TMS Maintenance Treatment for Depression

Of all the people that experience a major depressive episode for the first time, depression will recur in about half of them. Several years may pass before the depression recurs, or it may come back in as little as a couple of weeks. Depression may recur only once or multiple times over the course of one’s life. As far as managing depression, antidepressants are the first-line therapy and are usually prescribed in combination with some form of psychotherapy. Once a person has recovered from a depressive episode it is up to the treating physician to determine whether the patient should receive maintenance treatment. This involves weighing several factors including but not limited to, number of depressive episodes, comorbidities, current life stressors, and family history of depression. As you might expect, maintenance treatment is quite similar to the standard treatment for depression and this was the case for several years there were very few effective alternatives beyond antidepressants, psychotherapy, or a combination of the two. More recently, however, with the addition of treatments like transcranial magnetic stimulation (TMS) to the stock of interventions used to treat severe depression, other preventive maintenance options are available.

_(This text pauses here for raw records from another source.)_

import Summits.QuantumAdvantage.QuantumAdvantage.Theorems.CubicForrelationNearExactIsExactTwelveBoundary
import Summits.QuantumAdvantage.QuantumAdvantage.Theorems.CubicForrelationNearExactIsExactSecondWeight

/-!
# Crux `CubicForrelation.NearExactIsExact` (stmt-QuantumAdvantage-14043) — n = 12 below the second boundary: WILD-POINT PARITY tools

Certificate seat `b2b-cforr-cert` (gen 13).  HONEST FRAMING: generic lemmas (standard axioms) feeding the theorems of
`…TwelveLevelSixPrep.lean` / `…TwelveLevelSixWindow.lean` / `…TwelveLevelFiveWindow.lean` (cubic pairs on 12 bits with
`Φ ≥ 955/1024` are exact); finite-slice bookkeeping, NOT summit progress.

* `ws_flatPt_mem`: flat points with base in a `V₀`-stable set and directions in the xor-closed `V₀ ∋ 0` stay in the set (any number of
  directions);
* `ws_erm_round`: ONE ROUND OF WILD-POINT PARITY — if an integer function `ψ` has even sum over every parametrised `(r+1)`-flat of the
  coset `c ⊕ V₀` (`#V₀ = 2^m`), then either `ψ` is even on the coset or it is odd at `≥ 2^{m−r}` of its points (Reed–Muller distance on an
  abstract flat, `erm_weight_ge`);
* `ws_card_translate`: translating by `v ∈ V₀` permutes a coset;
* `ws_sum4_mod8`: for a Boolean `h` with base-free second differences `B` along a coset (the output of `fr_hsd`), the sign sum over a
  parametrised 4-flat `x ⊕ ⟨a₀,a₁,a₂,a₃⟩` is `≡ 4·Pf (mod 8)`, `Pf = B₁₀B₃₂ ⊕ B₂₀B₃₁ ⊕ B₃₀B₂₁` the Pfaffian of the Gram matrix — in
  particular it does not depend on the base point `x`.

References: MacWilliams–Sloane (1977) Ch. 13 §3, Ch. 15 §2; C. Carlet (2021) §5.2.  Everything below is proved from Mathlib and the tree;
axioms are the standard three.
-/

set_option linter.dupNamespace false -- D-0017: single-problem summit ⇒ `QuantumAdvantage.QuantumAdvantage` by design

noncomputable section

namespace Summit.QuantumAdvantage.QuantumAdvantage.Theorems.CubicForrelation.NearExactIsExact

open Finset
open Literature.Computability.QuantumComplexity
open Literature.Computability.QuantumComplexity.BuzetChailloux (bxor zeroVec bxor_bxor_cancel_left bxor_zeroVec zeroVec_bxor bxor_comm
  bxor_self)
open Literature.Computability.QuantumComplexity.DerivativeWalsh (W)

variable {n : ℕ}

/-! ### Flat points stay in a stable set -/

/-- **Flat points with directions in `V₀` stay in a `V₀`-stable set** (any number of directions). [folklore] -/
theorem ws_flatPt_mem (V₀ : Finset (Fin n → Bool)) (h0 : zeroVec ∈ V₀) (P : (Fin n → Bool) → Prop)
    (hPV : ∀ x, P x → ∀ a ∈ V₀, P (bxor x a)) :
    ∀ (k : ℕ) (x : Fin n → Bool), P x → ∀ (a : Fin k → Fin n → Bool), (∀ i, a i ∈ V₀) → ∀ ε : Fin k → Bool,
      P (fun j => x j ^^ decide (Odd #(univ.filter fun i => ε i && a i j))) := by
  intro k
  induction k with
  | zero =>
    intro x hx a _ ε
    have e : (fun j => x j ^^ decide (Odd #(univ.filter fun i : Fin 0 => ε i && a i j))) = x := by
      funext j
      rw [show (univ.filter fun i : Fin 0 => ε i && a i j) = ∅ from filter_eq_empty_iff.2 fun i _ => i.elim0]
      simp
    rw [e]; exact hx
  | succ k ih =>
    intro x hx a ha ε
    have ea : a = Fin.cons (a 0) (Fin.tail a) := (Fin.cons_self_tail a).symm
    have eε : ε = Fin.cons (ε 0) (Fin.tail ε) := (Fin.cons_self_tail ε).symm
    rw [ea, eε, erm_flatPt_cons]
    exact hPV _ (ih x hx (Fin.tail a) (fun i => ha i.succ) (Fin.tail ε)) _ (fr_smul_mem V₀ h0 (ha 0) (ε 0))

/-! ### One round of wild-point parity on a coset -/

/-- **One round of wild-point parity.**  Let `V₀ ∋ 0` be xor-closed with `#V₀ = 2^m`, `c` a base point and `ψ` an integer function whose
sum over every parametrised `(r+1)`-flat `b ⊕ ⟨a₀,…,a_r⟩` (`b ∈ c ⊕ V₀`, `aᵢ ∈ V₀`) is even.  Then either `ψ` is even at every point of the
coset `c ⊕ V₀`, or it is odd at `≥ 2^{m−r}` points of it. [cite: MacWilliamsSloane1977, Ch. 13 §3 Thm 3] -/
theorem ws_erm_round (V₀ : Finset (Fin n → Bool)) (h0 : zeroVec ∈ V₀) (hadd : ∀ a ∈ V₀, ∀ b ∈ V₀, bxor a b ∈ V₀) {m : ℕ}
    (hcard : #V₀ = 2 ^ m) (c : Fin n → Bool) (ψ : (Fin n → Bool) → ℤ) (r : ℕ)
    (H : ∀ b ∈ V₀.image (bxor c), ∀ a : Fin (r + 1) → Fin n → Bool, (∀ i, a i ∈ V₀) →
      (2 : ℤ) ∣ ∑ ε : Fin (r + 1) → Bool, ψ (fun j => b j ^^ decide (Odd #(univ.filter fun i => ε i && a i j)))) :
    (∀ x ∈ V₀.image (bxor c), Even (ψ x)) ∨ 2 ^ m ≤ 2 ^ r * #((V₀.image (bxor c)).filter fun x => Odd (ψ x)) := by
  classical
  by_cases hex : ∃ x ∈ V₀.image (bxor c), Odd (ψ x)
  · right
    have key := erm_weight_ge m r V₀ h0 (fun x hx y hy => hadd x hx y hy) hcard c (fun x => decide (Odd (ψ x)))
      (fun b hb a ha => by
        have hE := (tw_even_sum_iff univ _).1 (even_iff_two_dvd.2 (H b hb a ha))
        have e : (univ.filter fun ε : Fin (r + 1) → Bool =>
            Odd (ψ (fun j => b j ^^ decide (Odd #(univ.filter fun i => ε i && a i j))))) =
            univ.filter fun ε : Fin (r + 1) → Bool =>
              decide (Odd (ψ (fun j => b j ^^ decide (Odd #(univ.filter fun i => ε i && a i j))))) = true :=
          filter_congr fun ε _ => by simp
        rwa [e] at hE)
      (by obtain ⟨x, hx, hodd⟩ := hex; exact ⟨x, hx, decide_eq_true hodd⟩)
    have e : ((V₀.image (bxor c)).filter fun x => decide (Odd (ψ x)) = true) =
        (V₀.image (bxor c)).filter fun x => Odd (ψ x) := filter_congr fun x _ => by simp
    rwa [e] at key
  · left
    push Not at hex
    exact fun x hx => Int.not_odd_iff_even.1 (hex x hx)

/-! ### Translating by a period permutes a coset -/

/-- **Counting along a translate.**  For a coset `S = x₁ ⊕ V₀` of an xor-closed `V₀` and `v ∈ V₀`:
`#{x ∈ S : Q(x ⊕ v)} = #{x ∈ S : Q x}`. [folklore] -/
theorem ws_card_translate (V₀ S : Finset (Fin n → Bool)) (x₁ : Fin n → Bool) (hadd : ∀ a ∈ V₀, ∀ b ∈ V₀, bxor a b ∈ V₀)
    (hS : S = V₀.image (bxor x₁)) {v : Fin n → Bool} (hv : v ∈ V₀) (Q : (Fin n → Bool) → Prop) [DecidablePred Q] :
    #(S.filter fun x => Q (bxor x v)) = #(S.filter Q) := by
  refine card_nbij' (fun x => bxor x v) (fun x => bxor x v) (fun x hx => ?_) (fun x hx => ?_)
    (fun x _ => by show bxor (bxor x v) v = x; rw [iw_bxor_assoc, bxor_self, bxor_zeroVec])
    (fun x _ => by show bxor (bxor x v) v = x; rw [iw_bxor_assoc, bxor_self, bxor_zeroVec])
  · rw [mem_coe, mem_filter] at hx ⊢
    exact ⟨fl1_coset_vadd hadd hS hx.1 hv, hx.2⟩
  · rw [mem_coe, mem_filter] at hx ⊢
    refine ⟨fl1_coset_vadd hadd hS hx.1 hv, ?_⟩
    rw [iw_bxor_assoc, bxor_self, bxor_zeroVec]; exact hx.2

/-- A flat point is the base point translated by the flat point of the origin. [folklore] -/
theorem ws_flatPt_eq_bxor {k : ℕ} (x : Fin n → Bool) (a : Fin k → Fin n → Bool) (ε : Fin k → Bool) :
    (fun j => x j ^^ decide (Odd #(univ.filter fun i => ε i && a i j))) =
      bxor x (fun j => zeroVec j ^^ decide (Odd #(univ.filter fun i => ε i && a i j))) := by
  funext j; simp [bxor, zeroVec]

/-! ### The 4-flat sign sum of a quadratic-along-the-coset function, mod 8 -/



/-- **The 4-flat sign sum of a function with base-free second differences, mod 8.**  Let `S = {P}` be stable under `⊕ V₀` and let `h`
satisfy `h(x ⊕ p ⊕ q) = h(x) ⊕ h(x⊕p) ⊕ h(x⊕q) ⊕ B(p,q)` on `S` (`p, q ∈ V₀`), with `B(p,q) = h(x₀) ⊕ h(x₀⊕p) ⊕ h(x₀⊕q) ⊕ h(x₀⊕p⊕q)`
(the conclusion of `fr_hsd`).  Then for `x ∈ S` and `a₀, a₁, a₂, a₃ ∈ V₀` the sign sum over the parametrised 4-flat `x ⊕ ⟨a₀,a₁,a₂,a₃⟩` is
`≡ 4·Pf (mod 8)`, `Pf = B(a₁,a₀)B(a₃,a₂) ⊕ B(a₂,a₀)B(a₃,a₁) ⊕ B(a₃,a₀)B(a₂,a₁)` — independently of the base point `x`. [this work] -/
theorem ws_sum4_mod8 (V₀ : Finset (Fin n → Bool)) (P : (Fin n → Bool) → Prop) (x₀ : Fin n → Bool) (h : (Fin n → Bool) → Bool)
    (hPV : ∀ x, P x → ∀ a ∈ V₀, P (bxor x a))
    (hsd : ∀ x, P x → ∀ p ∈ V₀, ∀ q ∈ V₀, h (bxor (bxor x p) q) =
      (h x ^^ h (bxor x p) ^^ h (bxor x q) ^^ (h x₀ ^^ h (bxor x₀ p) ^^ h (bxor x₀ q) ^^ h (bxor (bxor x₀ p) q))))
    {x a₀ a₁ a₂ a₃ : Fin n → Bool} (hx : P x) (ha₀ : a₀ ∈ V₀) (ha₁ : a₁ ∈ V₀) (ha₂ : a₂ ∈ V₀) (ha₃ : a₃ ∈ V₀) :
    (∑ ε : Fin 4 → Bool, sZ (h (fun j => x j ^^ decide (Odd #(univ.filter fun i =>
        ε i && (![a₀, a₁, a₂, a₃] : Fin 4 → Fin n → Bool) i j))))) % 8 =
      if (((h x₀ ^^ h (bxor x₀ a₁) ^^ h (bxor x₀ a₀) ^^ h (bxor (bxor x₀ a₁) a₀)) &&
            (h x₀ ^^ h (bxor x₀ a₃) ^^ h (bxor x₀ a₂) ^^ h (bxor (bxor x₀ a₃) a₂))) ^^
          ((h x₀ ^^ h (bxor x₀ a₂) ^^ h (bxor x₀ a₀) ^^ h (bxor (bxor x₀ a₂) a₀)) &&
            (h x₀ ^^ h (bxor x₀ a₃) ^^ h (bxor x₀ a₁) ^^ h (bxor (bxor x₀ a₃) a₁))) ^^
          ((h x₀ ^^ h (bxor x₀ a₃) ^^ h (bxor x₀ a₀) ^^ h (bxor (bxor x₀ a₃) a₀)) &&
            (h x₀ ^^ h (bxor x₀ a₂) ^^ h (bxor x₀ a₁) ^^ h (bxor (bxor x₀ a₂) a₁)))) = true then 4 else 0 := by
  have e4 := fr_sum4 (fun y => sZ (h y)) x a₀ a₁ a₂ a₃
  beta_reduce at e4
  rw [e4]
  clear e4
  -- the six Gram entries as opaque Booleans
  obtain ⟨B10, hB10⟩ : ∃ b, (h x₀ ^^ h (bxor x₀ a₁) ^^ h (bxor x₀ a₀) ^^ h (bxor (bxor x₀ a₁) a₀)) = b := ⟨_, rfl⟩
  obtain ⟨B20, hB20⟩ : ∃ b, (h x₀ ^^ h (bxor x₀ a₂) ^^ h (bxor x₀ a₀) ^^ h (bxor (bxor x₀ a₂) a₀)) = b := ⟨_, rfl⟩
  obtain ⟨B21, hB21⟩ : ∃ b, (h x₀ ^^ h (bxor x₀ a₂) ^^ h (bxor x₀ a₁) ^^ h (bxor (bxor x₀ a₂) a₁)) = b := ⟨_, rfl⟩
  obtain ⟨B30, hB30⟩ : ∃ b, (h x₀ ^^ h (bxor x₀ a₃) ^^ h (bxor x₀ a₀) ^^ h (bxor (bxor x₀ a₃) a₀)) = b := ⟨_, rfl⟩
  obtain ⟨B31, hB31⟩ : ∃ b, (h x₀ ^^ h (bxor x₀ a₃) ^^ h (bxor x₀ a₁) ^^ h (bxor (bxor x₀ a₃) a₁)) = b := ⟨_, rfl⟩
  obtain ⟨B32, hB32⟩ : ∃ b, (h x₀ ^^ h (bxor x₀ a₃) ^^ h (bxor x₀ a₂) ^^ h (bxor (bxor x₀ a₃) a₂)) = b := ⟨_, rfl⟩
  rw [hB10, hB20, hB21, hB30, hB31, hB32]
  -- membership of the intermediate base points
  have hx2 : P (bxor x a₂) := hPV _ hx _ ha₂
  have hx3 : P (bxor x a₃) := hPV _ hx _ ha₃
  have hx32 : P (bxor (bxor x a₃) a₂) := hPV _ hx3 _ ha₂
  -- depth two
  have e10 : h (bxor (bxor x a₁) a₀) = (h x ^^ h (bxor x a₁) ^^ h (bxor x a₀) ^^ B10) := by rw [← hB10]; exact hsd x hx a₁ ha₁ a₀ ha₀
  have e20 : h (bxor (bxor x a₂) a₀) = (h x ^^ h (bxor x a₂) ^^ h (bxor x a₀) ^^ B20) := by rw [← hB20]; exact hsd x hx a₂ ha₂ a₀ ha₀
  have e21 : h (bxor (bxor x a₂) a₁) = (h x ^^ h (bxor x a₂) ^^ h (bxor x a₁) ^^ B21) := by rw [← hB21]; exact hsd x hx a₂ ha₂ a₁ ha₁
  have e30 : h (bxor (bxor x a₃) a₀) = (h x ^^ h (bxor x a₃) ^^ h (bxor x a₀) ^^ B30) := by rw [← hB30]; exact hsd x hx a₃ ha₃ a₀ ha₀
  have e31 : h (bxor (bxor x a₃) a₁) = (h x ^^ h (bxor x a₃) ^^ h (bxor x a₁) ^^ B31) := by rw [← hB31]; exact hsd x hx a₃ ha₃ a₁ ha₁
  have e32 : h (bxor (bxor x a₃) a₂) = (h x ^^ h (bxor x a₃) ^^ h (bxor x a₂) ^^ B32) := by rw [← hB32]; exact hsd x hx a₃ ha₃ a₂ ha₂
  -- depth three
  have e210 : h (bxor (bxor (bxor x a₂) a₁) a₀) = (h (bxor x a₂) ^^ h (bxor (bxor x a₂) a₁) ^^ h (bxor (bxor x a₂) a₀) ^^ B10) := by
    rw [← hB10]; exact hsd _ hx2 a₁ ha₁ a₀ ha₀
  have e310 : h (bxor (bxor (bxor x a₃) a₁) a₀) = (h (bxor x a₃) ^^ h (bxor (bxor x a₃) a₁) ^^ h (bxor (bxor x a₃) a₀) ^^ B10) := by
    rw [← hB10]; exact hsd _ hx3 a₁ ha₁ a₀ ha₀
  have e320 : h (bxor (bxor (bxor x a₃) a₂) a₀) = (h (bxor x a₃) ^^ h (bxor (bxor x a₃) a₂) ^^ h (bxor (bxor x a₃) a₀) ^^ B20) := by
    rw [← hB20]; exact hsd _ hx3 a₂ ha₂ a₀ ha₀
  have e321 : h (bxor (bxor (bxor x a₃) a₂) a₁) = (h (bxor x a₃) ^^ h (bxor (bxor x a₃) a₂) ^^ h (bxor (bxor x a₃) a₁) ^^ B21) := by
    rw [← hB21]; exact hsd _ hx3 a₂ ha₂ a₁ ha₁
  -- depth four
  have e3210 : h (bxor (bxor (bxor (bxor x a₃) a₂) a₁) a₀) =
      (h (bxor (bxor x a₃) a₂) ^^ h (bxor (bxor (bxor x a₃) a₂) a₁) ^^ h (bxor (bxor (bxor x a₃) a₂) a₀) ^^ B10) := by
    rw [← hB10]; exact hsd _ hx32 a₁ ha₁ a₀ ha₀
  rw [e3210, e321, e320, e310, e210, e32, e31, e30, e21, e20, e10]
  clear e3210 e321 e320 e310 e210 e32 e31 e30 e21 e20 e10 hB10 hB20 hB21 hB30 hB31 hB32 hx2 hx3 hx32 hsd hPV hx ha₀ ha₁ ha₂ ha₃
  generalize h x = A
  generalize h (bxor x a₀) = A0
  generalize h (bxor x a₁) = A1
  generalize h (bxor x a₂) = A2
  generalize h (bxor x a₃) = A3
  revert A A0 A1 A2 A3 B10 B20 B21 B30 B31 B32
  decide

end Summit.QuantumAdvantage.QuantumAdvantage.Theorems.CubicForrelation.NearExactIsExact

end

On this subject, Wang et al. –  a group of researchers based out of China – sought to evaluate the efficacy of TMS in the prevention of depressive relapse/recurrence. From 2013 to 2015 they conducted a randomized controlled trial with patients experiencing a moderate to a severe depressive episode. Those patients who had achieved partial or full remission were randomized to one of three treatment arms – the TMS group, the antidepressant group, or the TMS + antidepressant group. Using “time to relapse” and “rate of relapse/recurrence” as the two main outcomes, results revealed that TMS alone or in combination with an antidepressant is superior to antidepressant monotherapy for the prevention of relapse and recurrence. Wang et al. observed that both groups containing TMS had lower incidences of relapse/recurrence than the antidepressant group. Participants in the antidepressant group were thus at greater risk of depressive relapse/recurrence as compared with the TMS group and the TMS + antidepressant group.

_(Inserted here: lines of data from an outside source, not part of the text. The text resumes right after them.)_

import Literature.MathematicalPhysics.QuantumFieldTheory.Balaban1983to89.B9Cor36GCubeLocDefectCover
import Literature.MathematicalPhysics.QuantumFieldTheory.Balaban1983to89.B9Cor36GCubeAtLocCfg
import Literature.MathematicalPhysics.QuantumFieldTheory.Balaban1983to89.B9Cor36DPDsCubeAtLocCfg

/-!
# `Balaban1983to89.B9Cor36GCubeLocDefectAtLocCfg` — THE COVER SUMS OF THE DEFECT LETTERS `Σ_□ conj b(E_□)`, `Σ_□ conj b(E♯_□)` OF THE BOND-SECTOR CUBE LETTERS AT THE
# LOCALISED FIELDS `Ṽ_□ = e^{iηχ̃_□A_□}`, UNIFORMLY IN THE MEMBER: `≺ Θ_E·e^{−δ_E·M_h}·e^{−δ_E·d(a,a′)}` with `Θ_E, δ_E` functions of `d, L, b₀, b₁, M₂` and of the P-word's
# constants only — D3 fed with G-F7 v1.1 (`hG`), (2.61) and the scale transfers of the cube geometry, modulo the displayed P-word majorant `hP` at the datum
# (layer D2a, p38 g46 — landed the same hour, so the CLOSED form is here too) (sub-row G-B9-LETTERS, module M5.1b-G item 2, programme DEFECT-R, FILE D4; design (R) term,
# NOT in print)

statement-level skeleton of published theorems with citation tags; proofs where landed; nothing here is a claim about the Yang–Mills mass gap

THE PRINTED LOCUS (verbatim, held `paper:balaban1985-cmp99-background-propagators`, journal page = PDF page + 388).  (3.105) p. 414 («T = Σ_□ h_□ … |T| ≦ ½ … For M
sufficiently large»); p. 411 l. 12–14; p. 412 l. 31–36 («exp(−δ₀M) … sufficiently small»); p. 399 (3.49) («For the operator P = I − R we obtain, using again Lemma 2.1,
[|P(x,x′)|, |(DP)(x,x′)|, |(PD*)(x,x′)|, |(DPD*)(x,x′)|] ≦ O(1)[1, (Lʲη)⁻¹, (Lʲ′η)⁻¹, (Lʲη)⁻¹(Lʲ′η)⁻¹]…»); Cor. 3.6 p. 408 l. 3–14; p. 409 l. 1–5; Thm 3.3 (3.42) p. 397;
[4] (2.79)–(2.85) pp. 237–238, (2.36) p. 229, Lemma 2.1 (2.61) p. 234, (2.51)–(2.55) p. 232.

WHY THIS FILE.  D3 `B9Cor36GCubeLocDefectCover` (this seat) bounds the two cover sums GIVEN, at every cube, the engine data `hP □` (P-word), `hG □` (`GVK(Ṽ_□)`), (2.61)
and the scale transfers with constants uniform in □.  THIS FILE supplies everything except `hP` from the landed uniform theorems: `hG □` = G-F7 v1.1
`B9Cor36GCubeAtLocCfg.cor36_G_cube_at_locCfg'` (transferred flat entry `GVK(Ṽ_□) ≺ A_Gθ·ℓ_□²·e^{−(1−9∕5000)ρd_□}` under the (3.35) cube datum), (2.61) = p33
`exists_h261_geoCK`, scale transfers = p33 `hST_geoCK` (`Λ = L⁴`), one master rate `δ⋆ = min((1 − 9∕5000)ρ, δ_P)` (rate monotonicity), exponents `α_st = 1∕10`,
`a_sep = 2∕5`, `ρ = 1∕2` (`1∕10 + 2∕5 + 1∕2 = 1`); the P-word majorant is DISPLAYED at the datum level in the shape layer D2a announced (p38 g46, 21:42Z:
`∃ δ_P K_P M_P T_P N_P a_P, ∀ i □ Rr H (thresholds) ∀ A Q C ξ Λ (datum), conj b(DP_□D*(Ṽ_□)) ≺ K_P·ℓ_□(a)⁻²·e^{−δ_P d_□}`), here with G-F7's eleven datum binders
(a superset of D2a's readings), so that the closing plug is two lines when D2a lands.

WHAT THIS FILE CERTIFIES (kernel-checked; 0 `def`, 0 `def … : Prop`, 0 sorry; standard axioms only)

★★★ `sum_conj_locDefect_at_locCfg` — GIVEN `hP` (displayed as above): there are `δ_E > 0`, `Θ_E ≥ 0`, member thresholds `M₀, T₀, N₀` and `a₁ > 0` such that for every member
above threshold, every family over the cover cubes □ of bi-contractive gauges `u_□`, vector potentials `A_□` of Hermitian type with (3.35) cube data `(Q_□, C_□, ξ_□, Λ_□)`
(`sRead C_□ Λ_□ ≤ a₁`), every section `ιB` and every `Rr′, Hp`:
`Σ_□ conj b(E_□(u_□, χ_□, h_□; Ṽ_□)) ≺ Θ_E·e^{−δ_E·M_h}·e^{−δ_E·d(a,a′)}` AND `Σ_□ conj b(E♯_□(…)) ≺ Θ_E·e^{−δ_E·M_h}·e^{−δ_E·d(a,a′)}` over `(toB6 (geo9K i) Rr′ Hp, ιB∘blkV1)` —
the 4th families of M5.7's `hrest` ∕ `hV'` (the latter in flat form; D3's `hasMajorant_sum_conj_locDefectTBY_src` converts to `ℓ(a)ℓ(a′)⁻¹` by one member-side scale
transfer), with the «M sufficiently large» smallness `e^{−δ_E·M_h}` EXPLICIT for the assembler's `hsmall ∕ hsmallV`.
★★★ `sum_conj_locDefect_at_locCfg'` — THE SAME, CLOSED: `hP` supplied by p38 g46's D2a `B9Cor36DPDsCubeAtLocCfg.hasMajorant_conj_DPDsCubeY_at_locCfg` (p672560,
landed 2026-08-28T22:09Z); NO displayed operator input (two-line plug).
★ `scaleTransfer_len_geo9K` (the p. 398 transfer of the weight `Lʲη` on the member's geometry under `log L ≦ αδ(2L²−1)M`) and ★★★ `sum_conj_locDefectTBY_src_at_locCfg'` — the
`E♯` sum CLOSED in `hV'`'s currency: `Σ_□ conj b(E♯_□) ≺ Θ_V·e^{−δ_V·M_h}·ℓ(a)·ℓ(a′)⁻¹·e^{−δ_V·d(a,a′)}` (`δ_V = δ_E∕2`, `Θ_V = Θ_E·L`, one more member threshold).

HONEST SCOPE ∕ NOT CLAIMED.  (i) (R)-design terms (as D1–D3).  (ii) DISPLAYED: in the first theorem `hP` (proved elsewhere: layer D2a, p38 g46's
`B9Cor36DPDsCubeAtLocCfg`, USED BY NAME in the second), the (3.35) datum per cube (which class cube supplies it is the assembler's, cell erratum N-c5-7), the bi-contractive gauges, `[NormOneClass 𝔸]`, `[Fintype (geo9K i).Site]`.
(iii) NOT here: families 1–3 of `hrest` ∕ `hV'`, the knit into `eBlock_kernelFamilyBInv_GAY_of_localInverseCubes''` and its `hsmall` bookkeeping (assembler ∕ t2s-1
lineage), the assembler's choice of one rate for all families (`kernel_rate_mono`).  Count-neutral; NOT a node discharge; no summit ∕ sub-problem statement is
proved; nothing continuum ∕ OS ∕ mass-gap ∕ Clay; YM mass gap NOT proved (Track A conditional rung).  No `sorry`, no `axiom`, no `… : Prop` fact, no `instance`, no
`notation`, no `def`.  NEW file; nothing landed is modified.  Cell `lit-balaban`, seat `lit-balaban-p33` gen 102, 2026-08-28; `--supports stmt-QuantumFields-19200`
as helper.  Net new unproved facts: 0.

RELATED IN THE TREE, NOT DUPLICATED (searched 2026-08-28: `rg 'sum_conj_locDefect'` = D3 only): D3 `B9Cor36GCubeLocDefectCover`, G-F7 `B9Cor36GCubeAtLocCfg`, p38 g46
D2a `B9Cor36DPDsCubeAtLocCfg`, p33 `B9CubeGeometryInputs` (`exists_h261_geoCK`, `hST_geoCK`), p33 `B9Cor35CinvAtCubeLetters.kernel_rate_mono` — all USED BY NAME.
-/

noncomputable section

Along with previous research, the study conducted by Wang et al. demonstrates the preventive efficacy of TMS, either as a monotherapy or as an adjuvant to antidepressants. Based on these results, clinicians should give strong consideration to TMS for the long-term prevention of depressive relapse/recurrence. And finally, although antidepressants are still the mainstay in the treatment of severe depression, considering that noncompliance to long-term antidepressant regimens is a serious problem, TMS provides an attractive alternative to pharmacological treatment.